2.1.2 STAPLE STRENGTH OF SHEEP WOOL

Staple strength is the measures of the force that is required to break the wool staple based on its
specific thickness (kilotex) (Thompson & Agricultural, 1998). The unit of measurement for staple
strength Newtons per kilotex (Nkt). The overall formula involved in the calculation of the staple
strength is that the force required is divided by the average linear density or thickness of the whole
staple. Thus, the factor that affecting the staple strength is the density or the thickness of the staple.
Other than that, there are other fiber and staple characteristics that play a part in the phenotypic
differences in staple strength, such as: -

- The variation in the diameter along the fibers (Bigham et al. 1973).
- The intrinsic strength of individual fibers.
- The difference in length and extensibility between fibers (Prins & Pierlot, 2010).
- The ratio of discontinuous or shed fibers in the staple cross-section.
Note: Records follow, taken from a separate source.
import Summits.CriticalPhenomena.Ising3D.ExclusionSentencesTrg
import Summits.CriticalPhenomena.Ising3D.ExclusionSentencesGamma

/-!
# Exclusion sentences — the `Γ(¼)` / `Γ(⅓)` monomials of family `TRG` in kernel form: the whole FAMILIES-v1
table is now kernel-checkable (cell `pub-ising3x`, seat recog-1)

HONEST FRAMING: lottery ticket; floor = tightest certified 3D Ising CFT bounds; no exact-solution
claim without a proof.

FAMILIES-v1 `TRG` (`HOME/frozen/FAMILIES-v1.json`, SCOPE.md §3.1): `x = (p/q)·u·π^(a/2)·Γ(¼)^b·Γ(⅓)^c·L^s`,
`u ∈ {1, √2, √3}`, `a ∈ [−6, 6]`, `(b ∈ [−4, 4], c = 0)` or `(b = 0, c ∈ [−3, 3])`, `L ∈ {log 2, ζ(3), ζ(5), G, e}`,
`s ∈ {−1, 0, 1}`, `(a, b, c, s) ≠ 0`, `1 ≤ p, q ≤ h`, grading `D = |a| + 2|b| + 2|c| + 2|s| + [u ≠ 1]`.
`ExclusionSentencesTrg.lean` covers `b = c = 0`; with `gamma_quarter_mem` / `gamma_third_mem`
(`ExclusionSentencesGamma.lean`) this file covers the rest.  The pair `(b, c)` is coded as `(g, b)`: `g = 0` means
the factor `Γ(¼)^b`, `g = 1` means `Γ(⅓)^b` (so FAMILIES-v1's `c` is our `b` when `g = 1`); `b = 0` is the
`Γ`-free part (either `g`).
* `trgGVal u a g b L s = trgLVal u a L s · Γ_g^b`, `trgFullFamily D h` (ALL of TRG; `p/q` need not be reduced —
  a superset), tuples `(p, q, u, a, g, b, L, s)` with value `trgGTupleVal`;
* checker for ONE `Γ`-exponent class `trgGExcludedGB D h g b lo hi ex` (≈ one `TRG` sentence of kernel time,
  ≈ 16 s at `h = 32`), the whole-table checker `trgFullExcluded D h lo hi ex` (= the `b ∈ [−4, 4]` classes of
  `g = 0` and the `b ∈ [−3, 3] ∖ {0}` classes of `g = 1`) and `trgFullExcluded_of_parts` assembling it from
  EIGHT separately stated part theorems `trgFullPart D h k lo hi ex = true` (`k = 0..7`, two classes each:
  one kernel evaluation of all fifteen classes does not fit in one declaration);
* **`trgFullExcluded_sound`**: every member of `trgFullFamily D h` in `[lo, hi]` equals a listed tuple's value;
  bridges `sigma/eps_trgFull_covered_of_isingEnclosure`.
Measured kernel cost: ≈ 17 s per `(g, b)` class at `h = 32` (429 monomials × `q ≤ 32`), so a part ≈ 34 s and
the whole table ≈ 4.3 min spread over eight declarations.  Python twin (same enclosures and loops):
`HOME/pub-ising3x-recog-1/lean/tools/trg_gamma_exceptions.py`.  No 3D digit is used; instances live in
`ExclusionSentencesControl2DTrgGamma.lean` / `…TrgGammaFin.lean`.
-/

namespace Summit.CriticalPhenomena.Ising3D

open Literature.MathematicalPhysics.QuantumFieldTheory.ConformalBootstrap3D

/-- Enclosure of `Γ_g` (`g = 0`: `Γ(¼)`; otherwise `Γ(⅓)`). -/
def gamI : ℕ → ℚ × ℚ
  | 0 => gammaQuarterI
  | _ => gammaThirdI

/-- The value `Γ_g` (`g = 0`: `Γ(¼)`; otherwise `Γ(⅓)`). -/
noncomputable def gamVal : ℕ → ℝ
  | 0 => Real.Gamma (1 / 4)
  | _ => Real.Gamma (1 / 3)

/-- Soundness of `gamI`, and positivity of both ends. -/
theorem gamVal_mem (g : ℕ) : gamVal g ∈ InI (gamI g) ∧ 0 < (gamI g).1 ∧ 0 < (gamI g).2 := by
  match g with
  | 0 => exact ⟨gamma_quarter_mem, by norm_num [gamI, gammaQuarterI], by norm_num [gamI, gammaQuarterI]⟩
  | n + 1 => exact ⟨gamma_third_mem, by norm_num [gamI, gammaThirdI], by norm_num [gamI, gammaThirdI]⟩

/-- The full TRG monomial `u · (√π)^a · L^s · Γ_g^b`. -/
noncomputable def trgGVal (u : ℕ) (a : ℤ) (g : ℕ) (b : ℤ) (L : ℕ) (s : ℤ) : ℝ :=
  trgLVal u a L s * gamVal g ^ b

/-- Rational enclosure of `trgGVal`. -/
def trgGEncl (u : ℕ) (a : ℤ) (g : ℕ) (b : ℤ) (L : ℕ) (s : ℤ) : ℚ × ℚ :=
  mulI (trgLEncl u a L s) (zpowI (gamI g) b)

/-- Soundness of `trgGEncl`, and positivity of its lower end. -/
theorem trgGVal_mem (u : ℕ) (a : ℤ) (g : ℕ) (b : ℤ) (L : ℕ) (s : ℤ) :
    trgGVal u a g b L s ∈ InI (trgGEncl u a g b L s) ∧ 0 < (trgGEncl u a g b L s).1 := by
  obtain ⟨hm, hm0⟩ := trgLVal_mem u a L s
  obtain ⟨hg, hg1, hg2⟩ := gamVal_mem g
  have h2 := zpowI_sound hg1 hg b
  have h2p := zpowI_pos hg1 hg2 b
  refine ⟨mulI_sound hm0.le h2p.le hm h2, ?_⟩
  simp only [trgGEncl, mulI]
  exact mul_pos hm0 h2p

/-- `trgFullFamily D h` = ALL of FAMILIES-v1 `TRG`: `(p/q)·u·π^(a/2)·Γ_g^b·L^s` with `g = 0, |b| ≤ 4` (`Γ(¼)`) or
`g = 1, |b| ≤ 3` (`Γ(⅓)`), `a ∈ [−6, 6]`, `L ≤ 4`, `|s| ≤ 1`, `(a, b, s) ≠ 0`, `1 ≤ p, q ≤ h`,
`|a| + 2|b| + 2|s| + [u ≠ 1] ≤ D`. -/
def trgFullFamily (D h : ℕ) : Set ℝ :=
  {x | ∃ (p q u L g : ℕ) (a b s : ℤ), 1 ≤ p ∧ p ≤ h ∧ 1 ≤ q ∧ q ≤ h ∧ u ≤ 2 ∧ L ≤ 4 ∧ g ≤ 1 ∧
    -6 ≤ a ∧ a ≤ 6 ∧ -(4 - (g : ℤ)) ≤ b ∧ b ≤ 4 - (g : ℤ) ∧ -1 ≤ s ∧ s ≤ 1 ∧ (a ≠ 0 ∨ b ≠ 0 ∨ s ≠ 0) ∧
    a.natAbs + 2 * b.natAbs + 2 * s.natAbs + (if u = 0 then 0 else 1) ≤ D ∧
    x = (p : ℝ) / q * trgGVal u a g b L s}

/-- The `Γ`-free family is the `b = 0` slice: `trgFamily D h ⊆ trgFullFamily D h`. -/
theorem trgFamily_subset_trgFullFamily (D h : ℕ) : trgFamily D h ⊆ trgFullFamily D h := by
  rintro x ⟨p, q, u, L, a, s, hp1, hph, hq1, hqh, hu, hL, ha1, ha2, hs1, hs2, hne, hD, rfl⟩
  refine ⟨p, q, u, L, 0, a, 0, s, hp1, hph, hq1, hqh, hu, hL, by omega, ha1, ha2, by omega, by omega, hs1, hs2,
    by omega, by simpa using hD, ?_⟩
  simp [trgGVal]

/-- A listed full-TRG tuple `(p, q, u, a, g, b, L, s)` and its value. -/
noncomputable def trgGTupleVal (e : ℕ × ℕ × ℕ × ℤ × ℕ × ℤ × ℕ × ℤ) : ℝ :=
  (e.1 : ℝ) / e.2.1 * trgGVal e.2.2.1 e.2.2.2.1 e.2.2.2.2.1 e.2.2.2.2.2.1 e.2.2.2.2.2.2.1 e.2.2.2.2.2.2.2

/-- One `(p, q)` candidate for a fixed monomial with enclosure `m`: decidably outside `[lo, hi]`, or listed
with the same monomial and `p·q′ = p′·q`. -/
def trgGCandOK (lo hi : ℚ) (ex : List (ℕ × ℕ × ℕ × ℤ × ℕ × ℤ × ℕ × ℤ)) (u : ℕ) (av : ℤ) (g : ℕ) (b : ℤ)
    (L : ℕ) (s : ℤ) (m : ℚ × ℚ) (q : ℕ) (p : ℤ) : Bool :=
  decide ((p : ℚ) / q * m.2 < lo) || decide (hi < (p : ℚ) / q * m.1) ||
    ex.any fun e => decide (0 < e.2.1 ∧ e.2.2.1 = u ∧ e.2.2.2.1 = av ∧ e.2.2.2.2.1 = g ∧ e.2.2.2.2.2.1 = b ∧
      e.2.2.2.2.2.2.1 = L ∧ e.2.2.2.2.2.2.2 = s ∧ p * (e.2.1 : ℤ) = (e.1 : ℤ) * q)

/-- The checker for ONE `Γ`-exponent class `(g, b)`: loops `u ≤ 2`, `a ∈ [−6, 6]`, `L ≤ 4`, `s ∈ [−1, 1]`
(skipping `(a, b, s) = 0`, the `s = 0, L ≠ 0` duplicates and tuples above the complexity bound), `q ≤ h`,
`p` in the candidate range of the monomial enclosure. -/
def trgGExcludedGB (D h : ℕ) (g : ℕ) (b : ℤ) (lo hi : ℚ) (ex : List (ℕ × ℕ × ℕ × ℤ × ℕ × ℤ × ℕ × ℤ)) : Bool :=
  (List.range 3).all fun u =>
    allIntIcc (-6) 6 fun av =>
      (List.range 5).all fun L =>
        allIntIcc (-1) 1 fun s =>
          decide (av = 0 ∧ b = 0 ∧ s = 0) || decide (s = 0 ∧ 0 < L) ||
            !decide (av.natAbs + 2 * b.natAbs + 2 * s.natAbs + (if u = 0 then 0 else 1) ≤ D) ||
            (List.range' 1 h).all fun q =>
              allIntIcc (max 1 ⌈lo * q / (trgGEncl u av g b L s).2⌉)
                (min (h : ℤ) ⌊hi * q / (trgGEncl u av g b L s).1⌋)
                (trgGCandOK lo hi ex u av g b L s (trgGEncl u av g b L s) q)

/-- Soundness of one class: a member of that `(g, b)` class (with the normalisation `s = 0 → L = 0`) in
`[lo, hi]` is listed. -/
theorem trgGExcludedGB_sound {D h g : ℕ} {b : ℤ} {lo hi : ℚ} {ex : List (ℕ × ℕ × ℕ × ℤ × ℕ × ℤ × ℕ × ℤ)}
    (hc : trgGExcludedGB D h g b lo hi ex = true) {p q u L : ℕ} {av s : ℤ}
    (hp1 : 1 ≤ p) (hph : p ≤ h) (hq1 : 1 ≤ q) (hqh : q ≤ h) (hu : u ≤ 2) (hL : L ≤ 4)
    (ha1 : -6 ≤ av) (ha2 : av ≤ 6) (hs1 : -1 ≤ s) (hs2 : s ≤ 1) (hne : av ≠ 0 ∨ b ≠ 0 ∨ s ≠ 0)
    (hskip : ¬(s = 0 ∧ 0 < L)) (hD : av.natAbs + 2 * b.natAbs + 2 * s.natAbs + (if u = 0 then 0 else 1) ≤ D)
    (hx : (lo : ℝ) ≤ (p : ℝ) / q * trgGVal u av g b L s ∧ (p : ℝ) / q * trgGVal u av g b L s ≤ hi) :
    ∃ e ∈ ex, (p : ℝ) / q * trgGVal u av g b L s = trgGTupleVal e := by
  obtain ⟨⟨hm1, hm2⟩, hm0⟩ := trgGVal_mem u av g b L s
  set m := trgGEncl u av g b L s with hm
  have hm0' : (0 : ℝ) < m.1 := by exact_mod_cast hm0
  have hq0 : (0 : ℝ) < q := by exact_mod_cast hq1
  have hpq0 : (0 : ℝ) < (p : ℝ) / q := by positivity
  unfold trgGExcludedGB at hc
  have h1 := List.all_eq_true.mp hc u (List.mem_range.mpr (by omega))
  have h2 := allIntIcc_sound h1 ha1 ha2
  have h3 := List.all_eq_true.mp h2 L (List.mem_range.mpr (by omega))
  have h4 := allIntIcc_sound h3 hs1 hs2
  simp only [Bool.or_eq_true, decide_eq_true_eq, Bool.not_eq_true', decide_eq_false_iff_not] at h4
  rcases h4 with ((h4 | h4) | h4) | h4
  · omega
  · exact absurd h4 hskip
  · exact absurd hD h4
  · have h5 := List.all_eq_true.mp h4 q (List.mem_range'_1.mpr ⟨hq1, by omega⟩)
    have hlo : max 1 ⌈lo * q / m.2⌉ ≤ (p : ℤ) := by
      refine max_le (by exact_mod_cast hp1) ?_
      have hm2q : (0 : ℚ) < m.2 := by
        have : (m.1 : ℝ) ≤ m.2 := hm1.trans hm2
        exact lt_of_lt_of_le hm0 (by exact_mod_cast this)
      rw [Int.ceil_le, div_le_iff₀ hm2q]
      have : (lo : ℝ) * q ≤ p * m.2 := by
        have h' : (p : ℝ) / q * trgGVal u av g b L s ≤ p / q * m.2 := mul_le_mul_of_nonneg_left hm2 hpq0.le
        calc (lo : ℝ) * q ≤ p / q * m.2 * q := mul_le_mul_of_nonneg_right (hx.1.trans h') hq0.le
          _ = p * m.2 := by field_simp
      exact_mod_cast this
    have hhi : (p : ℤ) ≤ min (h : ℤ) ⌊hi * q / m.1⌋ := by
      refine le_min (by exact_mod_cast hph) ?_
      rw [Int.le_floor, le_div_iff₀ hm0]
      have : (p : ℝ) * m.1 ≤ hi * q := by
        have h' : (p : ℝ) / q * m.1 ≤ p / q * trgGVal u av g b L s := mul_le_mul_of_nonneg_left hm1 hpq0.le
        calc (p : ℝ) * m.1 = p / q * m.1 * q := by field_simp
          _ ≤ hi * q := mul_le_mul_of_nonneg_right (h'.trans hx.2) hq0.le
      exact_mod_cast this
    have h6 := allIntIcc_sound h5 hlo hhi
    unfold trgGCandOK at h6
    simp only [Bool.or_eq_true, decide_eq_true_eq, List.any_eq_true] at h6
    rcases h6 with (h6 | h6) | ⟨e, he, hkey⟩
    · exfalso
      have h7 : (((p : ℚ) / q * m.2 : ℚ) : ℝ) < (lo : ℝ) := Rat.cast_lt.mpr h6
      push_cast at h7
      linarith [mul_le_mul_of_nonneg_left hm2 hpq0.le, hx.1]
    · exfalso
      have h7 : ((hi : ℚ) : ℝ) < (((p : ℚ) / q * m.1 : ℚ) : ℝ) := Rat.cast_lt.mpr h6
      push_cast at h7
      linarith [mul_le_mul_of_nonneg_left hm1 hpq0.le, hx.2]
    · obtain ⟨he0, heu, hea, heg, heb, heL, hes, hpq⟩ := hkey
      refine ⟨e, he, ?_⟩
      unfold trgGTupleVal
      rw [heu, hea, heg, heb, heL, hes]
      have he2 : (0 : ℝ) < e.2.1 := by exact_mod_cast he0
      have hpq' : (p : ℝ) * e.2.1 = e.1 * q := by exact_mod_cast hpq
      congr 1
      rw [div_eq_div_iff hq0.ne' he2.ne']
      exact hpq'

/-- The whole-table checker: every `(g, b)` class (`g = 0`: `b ∈ [−4, 4]`; `g = 1`: `b ∈ [−3, 3]`, `b ≠ 0`). -/
def trgFullExcluded (D h : ℕ) (lo hi : ℚ) (ex : List (ℕ × ℕ × ℕ × ℤ × ℕ × ℤ × ℕ × ℤ)) : Bool :=
  (allIntIcc (-4) 4 fun b => trgGExcludedGB D h 0 b lo hi ex) &&
    (allIntIcc (-3) 3 fun b => decide (b = 0) || trgGExcludedGB D h 1 b lo hi ex)

/-- **Soundness of the full TRG sentence.** If `trgFullExcluded D h lo hi ex = true` then every member of
`trgFullFamily D h` in `[lo, hi]` equals the value of a listed tuple. -/
theorem trgFullExcluded_sound {D h : ℕ} {lo hi : ℚ} {ex : List (ℕ × ℕ × ℕ × ℤ × ℕ × ℤ × ℕ × ℤ)}
    (hc : trgFullExcluded D h lo hi ex = true) {x : ℝ} (hx : (lo : ℝ) ≤ x ∧ x ≤ hi)
    (hmem : x ∈ trgFullFamily D h) : ∃ e ∈ ex, x = trgGTupleVal e := by
  obtain ⟨p, q, u, L₀, g₀, av, b, s, hp1, hph, hq1, hqh, hu, hL₀, hg₀, ha1, ha2, hb1, hb2, hs1, hs2, hne, hD, rfl⟩ :=
    hmem
  -- normalise `L` (irrelevant when `s = 0`) and `g` (irrelevant when `b = 0`)
  obtain ⟨L, hL, hskip, hvalL⟩ : ∃ L, L ≤ 4 ∧ ¬(s = 0 ∧ 0 < L) ∧
      trgGVal u av g₀ b L₀ s = trgGVal u av g₀ b L s := by
    by_cases hs : s = 0
    · exact ⟨0, by omega, by omega, by simp [trgGVal, trgLVal, hs]⟩
    · exact ⟨L₀, hL₀, by omega, rfl⟩
  obtain ⟨g, hg, hgb, hvalG⟩ : ∃ g : ℕ, g ≤ 1 ∧ ¬(b = 0 ∧ g = 1) ∧ (-(4 - (g : ℤ)) ≤ b ∧ b ≤ 4 - (g : ℤ)) ∧
      trgGVal u av g₀ b L s = trgGVal u av g b L s := by
    by_cases hb : b = 0
    · exact ⟨0, by omega, by omega, by omega, by simp [trgGVal, hb]⟩
    · exact ⟨g₀, hg₀, by omega, ⟨hb1, hb2⟩, rfl⟩
  rw [hvalL, hvalG.2] at hx ⊢
  obtain ⟨hb1', hb2'⟩ := hvalG.1
  unfold trgFullExcluded at hc
  rw [Bool.and_eq_true] at hc
  have hclass : trgGExcludedGB D h g b lo hi ex = true := by
    interval_cases g
    · exact allIntIcc_sound hc.1 (by omega) (by omega)
    · have := allIntIcc_sound hc.2 (by omega : (-3 : ℤ) ≤ b) (by omega)
      simp only [Bool.or_eq_true, decide_eq_true_eq] at this
      rcases this with this | this
      · omega
      · exact this
  exact trgGExcludedGB_sound hclass hp1 hph hq1 hqh hu hL ha1 ha2 hs1 hs2 hne hskip hD hx

/-- Part `k` of `trgFullExcluded` (`k = 0..7`; two classes each, one kernel evaluation ≈ two `TRG` sentences):
`k = 0..3`: `g = 0`, `b ∈ {2k−4, 2k−3}`; `k = 4`: `g = 0`, `b = 4` and `g = 1`, `b = −3`; `k = 5`: `g = 1`,
`b ∈ {−2, −1}`; `k = 6`: `g = 1`, `b ∈ {1, 2}`; `k = 7`: `g = 1`, `b = 3`. -/
def trgFullPart (D h k : ℕ) (lo hi : ℚ) (ex : List (ℕ × ℕ × ℕ × ℤ × ℕ × ℤ × ℕ × ℤ)) : Bool :=
  match k with
  | 0 => trgGExcludedGB D h 0 (-4) lo hi ex && trgGExcludedGB D h 0 (-3) lo hi ex
  | 1 => trgGExcludedGB D h 0 (-2) lo hi ex && trgGExcludedGB D h 0 (-1) lo hi ex
  | 2 => trgGExcludedGB D h 0 0 lo hi ex && trgGExcludedGB D h 0 1 lo hi ex
  | 3 => trgGExcludedGB D h 0 2 lo hi ex && trgGExcludedGB D h 0 3 lo hi ex
  | 4 => trgGExcludedGB D h 0 4 lo hi ex && trgGExcludedGB D h 1 (-3) lo hi ex
  | 5 => trgGExcludedGB D h 1 (-2) lo hi ex && trgGExcludedGB D h 1 (-1) lo hi ex
  | 6 => trgGExcludedGB D h 1 1 lo hi ex && trgGExcludedGB D h 1 2 lo hi ex
  | _ => trgGExcludedGB D h 1 3 lo hi ex

/-- Assemble `trgFullExcluded` from its eight parts (each hypothesis = a separately stated theorem). -/
theorem trgFullExcluded_of_parts {D h : ℕ} {lo hi : ℚ} {ex : List (ℕ × ℕ × ℕ × ℤ × ℕ × ℤ × ℕ × ℤ)}
    (h0 : trgFullPart D h 0 lo hi ex = true) (h1 : trgFullPart D h 1 lo hi ex = true)
    (h2 : trgFullPart D h 2 lo hi ex = true) (h3 : trgFullPart D h 3 lo hi ex = true)
    (h4 : trgFullPart D h 4 lo hi ex = true) (h5 : trgFullPart D h 5 lo hi ex = true)
    (h6 : trgFullPart D h 6 lo hi ex = true) (h7 : trgFullPart D h 7 lo hi ex = true) :
    trgFullExcluded D h lo hi ex = true := by
  simp only [trgFullPart, Bool.and_eq_true] at h0 h1 h2 h3 h4 h5 h6 h7
  unfold trgFullExcluded allIntIcc
  simp only [Bool.and_eq_true, List.all_eq_true, List.mem_range, Bool.or_eq_true, decide_eq_true_eq]
  refine ⟨fun i hi => ?_, fun i hi => ?_⟩
  · have hi' : i < 9 := by simpa using hi
    interval_cases i
    · exact h0.1
    · exact h0.2
    · exact h1.1
    · exact h1.2
    · exact h2.1
    · exact h2.2
    · exact h3.1
    · exact h3.2
    · exact h4.1
  · have hi' : i < 7 := by simpa using hi
    interval_cases i
    · exact Or.inr h4.2
    · exact Or.inr h5.1
    · exact Or.inr h5.2
    · exact Or.inl rfl
    · exact Or.inr h6.1
    · exact Or.inr h6.2
    · exact Or.inr h7

/-! ### Bridges from the floor's statements -/

/-- **Full TRG sentence for `Δ_σ`.** -/
theorem sigma_trgFull_covered_of_isingEnclosure {W R : Set (ℝ × ℝ)} (h : IsingEnclosure W R) {a b : ℚ}
    (hR : ∀ q ∈ R, (a : ℝ) ≤ q.1 ∧ q.1 ≤ b) {Dm hh : ℕ} {ex : List (ℕ × ℕ × ℕ × ℤ × ℕ × ℤ × ℕ × ℤ)}
    (hx : trgFullExcluded Dm hh a b ex = true) (D : SigmaEpsilonData) (hD : D.SatisfiesBootstrapAxioms)
    (hW : (D.Δσ, D.Δε) ∈ W) (hmem : D.Δσ ∈ trgFullFamily Dm hh) : ∃ e ∈ ex, D.Δσ = trgGTupleVal e :=
  trgFullExcluded_sound hx (hR _ (h D hD hW)) hmem

/-- **Full TRG sentence for `Δ_ε`.** -/
theorem eps_trgFull_covered_of_isingEnclosure {W R : Set (ℝ × ℝ)} (h : IsingEnclosure W R) {a b : ℚ}
    (hR : ∀ q ∈ R, (a : ℝ) ≤ q.2 ∧ q.2 ≤ b) {Dm hh : ℕ} {ex : List (ℕ × ℕ × ℕ × ℤ × ℕ × ℤ × ℕ × ℤ)}
    (hx : trgFullExcluded Dm hh a b ex = true) (D : SigmaEpsilonData) (hD : D.SatisfiesBootstrapAxioms)
    (hW : (D.Δσ, D.Δε) ∈ W) (hmem : D.Δε ∈ trgFullFamily Dm hh) : ∃ e ∈ ex, D.Δε = trgGTupleVal e :=
  trgFullExcluded_sound hx (hR _ (h D hD hW)) hmem

end Summit.CriticalPhenomena.Ising3D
The measurement of the staple strength of the wool is important as it has close relationship
with the process involved in the industry in term of the use of the wool for the production activity.
Moreover, staple strength also has the correlations with some of the important faults in the wool
fleece that occur in the industry (Bigham et al. 1973).

2.1.3 INTRINSIC FIBER STRENGTH

Intrinsic strength is the stress required to extend a fiber by specified amount. Intrinsic strength of
sheep wool fiber or any other fibers are independent to the diameter of the fiber (Schlink, 2009).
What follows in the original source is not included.